It's the economic improvement since that created the iPad. iPad is not in anyway comparable to the technological innovation in 1960 that put a man to the moon.
It's like someone using VS2010 and C# 4.0 seeing the SICP book for the first time, or a chance encounter with LISP. And you would know we didn't improve that much since the days we put a man on the moon.
And gunpowder was invented in China centuries ago. That's the kind of technology that put a man on the moon, in the same relation that your examples have with an iPad.
If you really think that Lisp by itself embodies all the technology that is in C# 4.0, rather than merely being able to encode and implement such technologies, then I don't think you know what you're talking about. To get Lisp to do everything C# 4.0 can do, you'd have to write a compiler for it in Lisp macros. That Lisp has a macro system that can do this is, to me, no more interesting than that I can also write a compiler in assembler.
Gunpowder is not even remotely close to "the kind of technology that put a man on the moon". That's absurd.
Lisp might not have everything that C# 4.0 does, but so what? Most of the world still runs on C. Hell, for that matter, a depressing amount of the world still runs on Fortran and COBOL. C, Fortran, COBOL ... they are adequate, if not exactly fun, tools that can generally be used to get there from here.
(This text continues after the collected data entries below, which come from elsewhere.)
/-- **KSZ (7.9): the reroutings of two disjoint members are disjoint** (members open — only
through their chosen junctions —, starts off `D`, entering `D` only through `F`): first parts
are parts of the old members; a first part lies left of `τ`, a tail right of `τ` or on `T`; two
tails lie on distinct, hence disjoint, terms, since their junctions lie in the two members. [cite: KestenSidoraviciusZhang1998, App. §7 (7.9) p. 27] -/
theorem disjoint_reroute (hcut : Q.CutProp) (hAB : Disjoint A B) (haD : a ∉ Q.D) (hbD : b ∉ Q.D)
    (hentryA : ∀ p ∈ A, ∀ q, p ∉ Q.D → q ∈ Q.D → triGraph.Adj p q → q ∈ Q.F)
    (hentryB : ∀ p ∈ B, ∀ q, p ∉ Q.D → q ∈ Q.D → triGraph.Adj p q → q ∈ Q.F) :
    Disjoint (τ.reroute A a) (τ.reroute B b) := by
  rw [Set.disjoint_left]
  intro x hxA hxB
  rcases mem_reroute_cases hxA with hxa | ⟨u, hu, hxa⟩ <;>
    rcases mem_reroute_cases hxB with hxb | ⟨u', hu', hxb⟩
  · exact Set.disjoint_left.1 hAB (comp_subset hxa) (comp_subset hxb)
  · exact not_mem_tail_of_mem_comp hcut hAB haD hentryA hu' hxa hxb
  · exact not_mem_tail_of_mem_comp hcut hAB.symm hbD hentryB hu hxb hxa
  · -- two tails
    obtain ⟨⟨⟨c, z⟩, hcu⟩, hjA, -⟩ := firstTerm_spec hu
    obtain ⟨⟨⟨c', z'⟩, hcu'⟩, hjB, -⟩ := firstTerm_spec hu'
    have hne : u ≠ u' := by
      rintro rfl
      exact Set.disjoint_left.1 hAB hjA hjB
    have hdisj : Disjoint c c' := by
      rcases Nat.lt_or_gt_of_ne hne with hlt | hlt
      · exact lowestSeq_disjoint_of_lt hcut hlt hcu hcu'
      · exact (lowestSeq_disjoint_of_lt hcut hlt hcu' hcu).symm
    exact Finset.disjoint_left.1 hdisj (Finset.mem_coe.1 (tail_subset_term hcu hxa))
      (Finset.mem_coe.1 (tail_subset_term hcu' hxb))
/-- item stmt-AtomisticToContinuum-3655 · crux · rank 6 · closed · moot by None · by planner
why it might fail: Energy conservation bounds only quadratic moments and entropy w.r.t. Gibbs sees nothing above |v|²; the deterministic dynamics could focus energy ≍N^(2/3) on O(1) spheres with non-negligible probability — no maximum principle for hard-sphere energy cascades is known (HighMomentumCutoff).
sources: NachtergaeleYau2003 §2.3 Assumption II.1, OllaVaradhanYau1993 §1 p. 525, Literature.Barriers.AtomisticToContinuum.HighMomentumCutoffBarrierNarrow, Spohn1991 Part I Ch. 3
[crux] UNIFORM INTEGRABILITY OF THE ENERGY-CURRENT TAILS BEFORE THE FIRST SHOCK (card crux 3's
irreducible tail input; the consumable, corrected form of RelEntropyErgodic's LargeVelocityControl
0781, whose exponential-cubic-moment wording is false already at t = 0). For continuous profiles ∃
σ₀ ∀ σ ∈ (0,σ₀) ∀ classical hs-Euler solutions (ρ,u,θ) on [0,T) ∀ flow families Φ_N: if the local
Gibbs fields converge at t = 0 to (ρ,ρu,E)(0), then ∀ t < T ∀ ε > 0 ∃ M ∃ N₀ ∀ N ≥ N₀ ∀ s ∈ [0,t]:
E_{λ^N}[(N+1)⁻¹ Σ_i |v_i(s)|³ 1{|v_i(s)| > M}] ≤ ε, v_i(s) the velocities of (Φ_N.flow s z). On
pre-shock horizons it follows from the catalogued open hypothesis
Literature.Barriers.AtomisticToContinuum.HighMomentumCutoff σ (Nachtergaele–Yau II.1 transcribed),
which is NOT assumed here (the item is weaker: cubic uniform integrability in mean, pre-shock only,
σ₀ profile-dependent). [difficulty: open-problem] -/
@[route_item "route-AtomisticToContinuum-AnosovRotorDice"]
def EnergyCurrentTails : Prop :=
  ∀ (a₀ θ₀ : Literature.MathematicalPhysics.KineticTheory.T3 → ℝ) (u₀ : Literature.MathematicalPhysics.KineticTheory.T3 → Literature.MathematicalPhysics.KineticTheory.V3), Continuous a₀ → Continuous θ₀ → Continuous u₀ → (∀ x, 0 < a₀ x) → (∀ x, 0 < θ₀ x) → ∃ σ₀ : ℝ, 0 < σ₀ ∧ ∀ σ : ℝ, 0 < σ → σ < σ₀ → ∀ (T : ℝ) (ρ θ : ℝ → Literature.MathematicalPhysics.KineticTheory.T3 → ℝ) (u : ℝ → Literature.MathematicalPhysics.KineticTheory.T3 → Literature.MathematicalPhysics.KineticTheory.V3), Literature.MathematicalPhysics.KineticTheory.IsHardSphereEulerSolution σ T ρ u θ → ∀ Φ : (N : ℕ) → Literature.Analysis.FluidPDE.HardSphereFlow (Literature.Analysis.FluidPDE.Torus.geometry (Fin 3)) (Literature.MathematicalPhysics.KineticTheory.hsDiameter σ N) (N + 1), Literature.MathematicalPhysics.KineticTheory.TendstoHydroFieldsAt (fun N => Literature.MathematicalPhysics.KineticTheory.localGibbsLaw σ a₀ u₀ θ₀ N (Φ N)) Φ ρ u θ 0 → ∀ t ∈ Set.Ico 0 T, ∀ ε : ℝ, 0 < ε → ∃ M : ℝ, ∃ N₀ : ℕ, ∀ N : ℕ, N₀ ≤ N → ∀ s ∈ Set.Icc 0 t, ∫⁻ z, ENNReal.ofReal (((N : ℝ) + 1)⁻¹ * ∑ i : Fin (N + 1), Set.indicator {v : Literature.MathematicalPhysics.KineticTheory.V3 | M < ‖v‖} (fun v => ‖v‖ ^ 3) (((Φ N).flow s z i).2)) ∂(Literature.MathematicalPhysics.KineticTheory.localGibbsLaw σ a₀ u₀ θ₀ N (Φ N)) ≤ ENNReal.ofReal ε
/-- **`d = 2`**: on the punctured Brillouin zone, for `μ ≠ ν` and every `n = L^k ≥ 1`, the function under
the integral of (1.66) is `1 / Σ_l |u(p′+l)|⁴` (`|u(p′+l)|² = Ur`). [folklore] -/
theorem w166_two (n : ℕ) [NeZero n] (hn : 1 ≤ n) {μ ν : Fin 2} (hμν : μ ≠ ν) (s : Fin 2 → ℝ)
    (hs : ∀ κ, |s κ| ≤ Real.pi) (ν₀ : Fin 2) (hν₀ : s ν₀ ≠ 0) :
    w166 n μ ν s = 1 / ∑ k : Fin 2 → Fin n, Ur n k s ^ 2 := by
  have hΔ0 : 0 < Delta1r 0 s := Delta1r_pos s hs ν₀ hν₀
  have hφ : ∀ κ, 0 < phi162 n κ s := fun κ => B5Action165Lagrange.phi162_pos n hn κ s hs ν₀ hν₀
  have huniv : (Finset.univ : Finset (Fin 2)) = {μ, ν} := by
    symm; apply Finset.eq_univ_of_card; rw [Finset.card_pair hμν]; simp
  -- the bracket in d = 2
  have hbr : (∑ κ : Fin 2, ‖d1Sym s κ‖ ^ 2 / (Delta1r 0 s ^ 2 * phi162 n κ s))
        * (Delta1r 0 s * phi162 n μ s) * (Delta1r 0 s * phi162 n ν s)
      = S1r (s μ) * phi162 n ν s + S1r (s ν) * phi162 n μ s := by
    rw [huniv, Finset.sum_pair hμν, norm_d1Sym_sq, norm_d1Sym_sq]
    have h1 := (hφ μ).ne'
    have h2 := (hφ ν).ne'
    have h3 := hΔ0.ne'
    field_simp
  -- `S₁(s_μ)φ_ν + S₁(s_ν)φ_μ = Σ_k U_k²`
  have hsum : S1r (s μ) * phi162 n ν s + S1r (s ν) * phi162 n μ s = ∑ k : Fin 2 → Fin n, Ur n k s ^ 2 := by
    rw [phi162_eq n hn ν s hs, phi162_eq n hn μ s hs, Finset.mul_sum, Finset.mul_sum, ← Finset.sum_add_distrib]
    refine Finset.sum_congr rfl (fun k _ => ?_)
    have hDk : 0 < DeltaXir n 0 (shiftr n k s) := by
      by_cases hk : k = fun _ => 0
      · subst hk; rw [shiftr_zero]; exact DeltaXir_pos n hn s hs ν₀ hν₀
      · linarith [DeltaXir_shift_ge_four n k hk s hs]
    rw [show S1r (s μ) * (Ur n k s * uFactorr n (k ν : ℕ) (s ν) / DeltaXir n 0 (shiftr n k s))
        + S1r (s ν) * (Ur n k s * uFactorr n (k μ : ℕ) (s μ) / DeltaXir n 0 (shiftr n k s))
        = Ur n k s * (S1r (s μ) * uFactorr n (k ν : ℕ) (s ν) + S1r (s ν) * uFactorr n (k μ : ℕ) (s μ))
            / DeltaXir n 0 (shiftr n k s) by ring,
      two_dim_numerator n hμν k s]
    have := hDk.ne'
    field_simp
  unfold w166
  rw [hbr, hsum]

end Literature.MathematicalPhysics.QuantumFieldTheory.Balaban1983to89.B5Symbol166

end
I promise you that there is nothing you can do in C# 4.0 and WTF 11.12 that I can't do in C.
But just go ahead and try to get to the moon using gunpowder.
The first cell phone was developed in 1947 http://en.wikipedia.org/wiki/History_of_mobile_phones
The Internet starts in 1950 http://en.wikipedia.org/wiki/History_of_the_Internet
Tablet computers were prototyped in 1968 http://en.wikipedia.org/wiki/Dynabook
It's the economic improvement since that created the iPad. iPad is not in anyway comparable to the technological innovation in 1960 that put a man to the moon.
It's like someone using VS2010 and C# 4.0 seeing the SICP book for the first time, or a chance encounter with LISP. And you would know we didn't improve that much since the days we put a man on the moon.